Полутора часов хватило и больше я не спал. Я думал о нас с Олей. О том, что ни эта ночь, ни это утро ничего не значат. Раздражение прошло, не оставив следа. Она любит меня. Любит. И все вранье, что про нее говорили. Много злых людей. Завистливых. Мелочных. Они не знают, что есть гораздо более важные вещи в жизни. И стоит она гораздо дороже, чем они думают. А злых много. Жестоких. Ну и черт с ними.
Я вспомнил Олю девочкой-пятиклассницей, какой увидел ее, когда переехал в Москву и стал учиться у них в классе.
Солнечным осенним днем она вышла после уроков и вдруг сказала мне: "Пойдем мороженое купим". Девчонки из класса и мальчишки, Андрей Воронин, с которым я недавно дрался за школой, глядели на нас, и я не знал, как поступить.
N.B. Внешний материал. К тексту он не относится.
import Summits.Ventures.QEC.Census.FoldTrans
import HarnessLib

/-!
# Fold enumeration — level assembly (fold of kernels, lifting completeness one level, pair de-duplication)

Cell `qec`, PARTITION row type-11 ("kernel C"), soundness layer 6 of `Census/FoldDefs.lean`:
* `ker_foldW` — under the decided column-fold identity the fold maps kernel words to kernel words, and
  `popc_foldW_le` — does not increase weight;
* `complete_lift` — completeness (as `Matched`) of the small level plus `GoodFib` at every listed
  representative gives the fibre conclusion for EVERY big kernel word of weight `≤ W`;
* `goodFib_of_guarded` — processing only the outputs containing the section point `emb p₀` (one of each
  pair `{u, g·u}`) suffices.
-/

namespace Summit.Ventures.QEC.Census.Fold

open Summit.Ventures.QEC.Census

namespace Geo

variable {G : Geo}

/-- `foldRowW_xor`: foldRowW xor (auxiliary lemma of the fold-certificate soundness chain). -/
theorem foldRowW_xor (G : Geo) (x y : ℕ) : G.foldRowW (x ^^^ y) = G.foldRowW x ^^^ G.foldRowW y := lin_xor _ _ _ _ _

/-- **The fold maps the big kernel into the small kernel** (given the column-fold identity). -/
theorem ker_foldW (hG : G.OK) {Cb Cs : TCode} (hCF : G.ColFold Cb Cs) {u : ℕ} (hker : Cb.ker G.n u) : Cs.ker G.ns (G.foldW u) := by
  unfold TCode.ker at *
  rw [foldW, lin_lin]
  rw [lin_congr (i0 := 0) (h := fun J => G.foldRowW (Cb.col J)) (fun J hJ => by
      rw [Nat.zero_add, lin_two_pow _ _ 0 _ (hG.foldIdx_lt J hJ), Nat.zero_add, hCF J hJ]) u,
    ← map_lin_of_xor G.foldRowW (lin_zero _ _ _) (foldRowW_xor G), hker, foldRowW, lin_zero]

/-- The fold does not increase weight. -/
theorem popc_foldW_le (hG : G.OK) {u : ℕ} (hu : u < 2 ^ G.n) : popc G.ns (G.foldW u) ≤ popc G.n u := by
  rw [foldW_eq_parts, popc_eq_parts hG hu]
  have := popc_xor_add G.ns (G.aPart u) (G.bPart u)
  omega

/-- `foldW_lt`: foldW lt (auxiliary lemma of the fold-certificate soundness chain). -/
theorem foldW_lt (hG : G.OK) (u : ℕ) : G.foldW u < 2 ^ G.ns :=
  lin_lt_two_pow _ _ _ (fun J hJ => Nat.pow_lt_pow_right (by norm_num) (hG.foldIdx_lt J hJ)) u

end Geo

/-! ## Lifting completeness one level -/

/-- **COMPLETENESS LIFT.**  If every small kernel word of weight `≤ W` translates onto a listed
representative (`hbase`), `GoodFib … Q` holds at every representative (`hreps`), `Q` is closed under
un-translating, and the structural facts hold, then `Q` holds for every big kernel word of weight `≤ W`. -/
theorem complete_lift {G : Geo} (hS : G.Shape) (hG : G.OK) {Cb Cs : TCode} (hCb : Cb.l = G.l ∧ Cb.m = G.m)
    (_hCs : Cs.l = G.ls ∧ Cs.m = G.ms) (hCF : G.ColFold Cb Cs)
    (heq : ∀ da db, Cb.ColEquiv da db) (hcol : ∀ J, J < Cb.n → Cb.col J < 2 ^ (Cb.l * Cb.m))
    {W : ℕ} {Ts : List ℕ} {Q : ℕ → Prop} (hQ : ∀ da db u, Q (transW G.l G.m da db u) → Q u)
    (hbase : ∀ s, s < 2 ^ G.ns → Cs.ker G.ns s → popc G.ns s ≤ W → Matched G.ls G.ms Ts s)
    (hreps : ∀ t ∈ Ts, GoodFib G Cb W Q t) :
    ∀ u, u < 2 ^ G.n → Cb.ker G.n u → popc G.n u ≤ W → Q u := by
  intro u hu hker hwt
  have hsk : Cs.ker G.ns (G.foldW u) := Geo.ker_foldW hG hCF hker
  obtain ⟨t, ht, da, db, htr⟩ := hbase _ (Geo.foldW_lt hG u) hsk ((Geo.popc_foldW_le hG hu).trans hwt)
  have hgood : GoodFib G Cb W Q (transW G.ls G.ms da db (G.foldW u)) := by rw [htr]; exact hreps t ht
  exact goodFib_of_trans hS hG hCb (heq da db) hcol (hQ da db) hgood u hu hker hwt rfl

/-! ## Pair de-duplication by the fibre generator -/

namespace Geo

variable {G : Geo}

/-- `gen_fst`: gen fst (auxiliary lemma of the fold-certificate soundness chain). -/
theorem gen_fst (G : Geo) : G.gen.1 = if G.ax then G.l / 2 else 0 := by unfold gen; split <;> rfl
/-- `gen_snd`: gen snd (auxiliary lemma of the fold-certificate soundness chain). -/
theorem gen_snd (G : Geo) : G.gen.2 = if G.ax then 0 else G.m / 2 := by unfold gen; split <;> rfl

/-- The partner map IS the translation by the fibre generator. -/
theorem partner_eq_transIdx (hS : G.Shape) {J : ℕ} (_hJ : J < G.n) :
    G.partner J = transIdx G.l G.m G.gen.1 G.gen.2 J := by
  rw [transIdx_eq, idx_decomp G.l G.m J] -- both sides in coordinates
  set blk := J / (G.l * G.m)
  set a := J % (G.l * G.m) / G.m
  set b := J % (G.l * G.m) % G.m
  have ha : a < G.l := coord_a_lt hS.m_pos hS.l_pos
  have hb : b < G.m := coord_b_lt hS.m_pos
  obtain ⟨e1, e2, e3⟩ := coords_of_mk (A := blk) hS.l_pos hS.m_pos ha hb
  unfold partner
  simp only []
  rw [show blk * (G.l * G.m) + (a * G.m + b) = blk * (G.l * G.m) + a * G.m + b from by ring, e1, e2, e3, gen_fst, gen_snd]
  cases G.ax <;> simp [Nat.mod_eq_of_lt ha, Nat.mod_eq_of_lt hb]

/-- The generator acts trivially on the small torus. -/
theorem transW_gen_small (hS : G.Shape) {v : ℕ} (hv : v < 2 ^ G.ns) : transW G.ls G.ms G.gen.1 G.gen.2 v = v := by
  have h1 : G.gen.1 % G.ls = 0 := by
    rw [gen_fst]; have := hS.ax_even
    cases hax : G.ax
    · simp
    · simp only [if_true]; unfold ls; rw [if_pos hax]; exact Nat.mod_self _
  have h2 : G.gen.2 % G.ms = 0 := by
    rw [gen_snd]; have := hS.ax_even
    cases hax : G.ax
    · simp only [Bool.false_eq_true, if_false]; unfold ms; rw [if_neg (by simp [hax])]; exact Nat.mod_self _
    · simp
  rw [← transW_mod, h1, h2, transW_zero hS.ls_pos hS.ms_pos (by rw [← ns_eq]; exact hv)]

/-- Bits of a translated word. -/
theorem testBit_transW {l m : ℕ} (hl : 0 < l) (hm : 0 < m) (da db u : ℕ) {J : ℕ} (hJ : J < 2 * (l * m))
    (_hu : u < 2 ^ (2 * (l * m))) : (transW l m da db u).testBit (transIdx l m da db J) = u.testBit J := by
  rw [transW]
  rcases hb : u.testBit J with _ | _
  · rw [Bool.eq_false_iff]
    intro h
    obtain ⟨k, hk, huk, he⟩ := (testBit_lin_pow_iff _ _ 0 u _
      (fun k₁ k₂ h₁ h₂ e => transIdx_inj hl hm da db h₁ h₂ (by simpa using e))).1 h
    simp only [Nat.zero_add] at he
    have := transIdx_inj hl hm da db hk hJ he
    subst this
    rw [hb] at huk; exact Bool.false_ne_true huk
  · exact (testBit_lin_pow_iff _ _ 0 u _
      (fun k₁ k₂ h₁ h₂ e => transIdx_inj hl hm da db h₁ h₂ (by simpa using e))).2 ⟨J, hJ, hb, by simp⟩

/-- Bit of a big word at a section point = bit of its section part. -/
theorem testBit_emb_eq (hG : G.OK) {u : ℕ} (hu : u < 2 ^ G.n) {j : ℕ} (hj : j < G.ns) :
    u.testBit (G.emb j) = (G.aPart u).testBit j := by
  conv_lhs => rw [recon hG hu]
  rw [Nat.testBit_xor]
  have h2 : (G.parW (G.bPart u)).testBit (G.emb j) = false := by
    rw [Bool.eq_false_iff]; intro h
    obtain ⟨j', hj', -, he⟩ := (testBit_parW hG).1 h
    have := hG.fold_partner _ (hG.emb_lt j' hj')
    rw [he, hG.fold_emb j hj, hG.fold_emb j' hj'] at this
    subst this
    exact hG.partner_emb_ne _ hj' he
  rw [h2, Bool.xor_false]
  rcases hb : (G.aPart u).testBit j with _ | _
  · rw [Bool.eq_false_iff]; intro h
    obtain ⟨j', hj', hb', he⟩ := (testBit_embW hG).1 h
    have := emb_inj hG hj' hj he; subst this
    rw [hb] at hb'; exact Bool.false_ne_true hb'
  · exact (testBit_embW hG).2 ⟨j, hj, hb, rfl⟩

/-- Bit of a big word at a partner point = bit of its partner part. -/
theorem testBit_partner_emb_eq (hG : G.OK) {u : ℕ} (hu : u < 2 ^ G.n) {j : ℕ} (hj : j < G.ns) :
    u.testBit (G.partner (G.emb j)) = (G.bPart u).testBit j := by
  conv_lhs => rw [recon hG hu]
  rw [Nat.testBit_xor]
  have h1 : (G.embW (G.aPart u)).testBit (G.partner (G.emb j)) = false := by
    rw [Bool.eq_false_iff]; intro h
    obtain ⟨j', hj', -, he⟩ := (testBit_embW hG).1 h
    have := hG.fold_partner _ (hG.emb_lt j hj)
    rw [← he, hG.fold_emb j hj, hG.fold_emb j' hj'] at this
    subst this
    exact hG.partner_emb_ne _ hj he.symm
  rw [h1, Bool.false_xor]
  rcases hb : (G.bPart u).testBit j with _ | _
  · rw [Bool.eq_false_iff]; intro h
    obtain ⟨j', hj', hb', he⟩ := (testBit_parW hG).1 h
    have := partner_emb_inj hG hj' hj he; subst this
    rw [hb] at hb'; exact Bool.false_ne_true hb'
  · exact (testBit_parW hG).2 ⟨j, hj, hb, rfl⟩

/-- **PAIR DE-DUPLICATION.**  If the fold `t` has bit `p₀` and the check established, for every word
of the fibre, "no bit at `emb p₀`, or `Q`", then `Q` holds on the whole fibre (`Q` translation-closed,
kernel translation-invariant). -/
theorem goodFib_of_guarded (hG : G.OK) (hS : G.Shape) {C : TCode} (hC : C.l = G.l ∧ C.m = G.m)
    (heq : C.ColEquiv G.gen.1 G.gen.2) (hcol : ∀ J, J < C.n → C.col J < 2 ^ (C.l * C.m))
    {W t p₀ : ℕ} (ht : t < 2 ^ G.ns) (hp₀ : p₀ < G.ns) (htp : t.testBit p₀ = true) {Q : ℕ → Prop}
    (hQ : ∀ u, Q (transW G.l G.m G.gen.1 G.gen.2 u) → Q u)
    (h : GoodFib G C W (fun u => u.testBit (G.emb p₀) = false ∨ Q u) t) : GoodFib G C W Q t := by
  intro u hu hker hwt hfold
  rcases h u hu hker hwt hfold with hbit | hq
  · -- u misses emb p₀; its partner word g·u has it and is in the fibre
    have hl : 0 < G.l := hS.l_pos
    have hm : 0 < G.m := hS.m_pos
    have hn : C.n = G.n := by rw [TCode.n, Geo.n, hC.1, hC.2]
    set u' := transW G.l G.m G.gen.1 G.gen.2 u with hu'
    have hu'lt : u' < 2 ^ G.n := by rw [Geo.n]; exact transW_lt hl hm _ _ u
    have hker' : C.ker G.n u' := by
      rw [← hn, hu', ← hC.1, ← hC.2, TCode.ker_transW_iff C (hC.1 ▸ hl) (hC.2 ▸ hm) heq hcol]; rw [hn]; exact hker
    have hwt' : popc G.n u' ≤ W := by rw [hu', Geo.n, popc_transW hl hm]; exact hwt
    have hfold' : G.foldW u' = t := by rw [hu', foldW_transW hS hG, hfold, transW_gen_small hS ht]
    rcases h u' hu'lt hker' hwt' hfold' with hbit' | hq'
    · exfalso
      -- t has bit p₀: exactly one of u's bits at emb p₀ / partner (emb p₀) is set
      have hab : (G.aPart u ^^^ G.bPart u).testBit p₀ = true := by rw [← foldW_eq_parts, hfold]; exact htp
      rw [Nat.testBit_xor, ← testBit_emb_eq hG hu hp₀, ← testBit_partner_emb_eq hG hu hp₀, hbit,
        Bool.false_xor] at hab
      -- u' has bit emb p₀ = u's bit at partner (emb p₀)
      have : u'.testBit (G.emb p₀) = true := by
        rw [hu', ← hG.partner_partner _ (hG.emb_lt p₀ hp₀),
          partner_eq_transIdx hS (G := G) (hG.partner_lt _ (hG.emb_lt p₀ hp₀))]
        rw [testBit_transW hl hm _ _ _ (hG.partner_lt _ (hG.emb_lt p₀ hp₀)) (by rw [← Geo.n]; exact hu)]
        exact hab
      rw [hbit'] at this; exact Bool.false_ne_true this
    · exact hQ u hq'
  · exact hq

end Geo

end Summit.Ventures.QEC.Census.Fold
К тому же у меня не было ни копейки. Сказать, сама иди? Но ведь я мечтал о том, чтобы пройти вот так с ней по улице, поговорить о чем-нибудь, как взрослые, и, может быть, потом даже взять за руку. С первого сентября, с той минуты, как увидел ее, — мечтал. Она была выше ростом и смотрела на меня, глаза ее и бант с блестками в волосах, блестели на солнце. "Сама иди", — ответил я, залившись краской, и не нашел, как скрыть это. Я тогда все время краснел. Как впрочем, и теперь.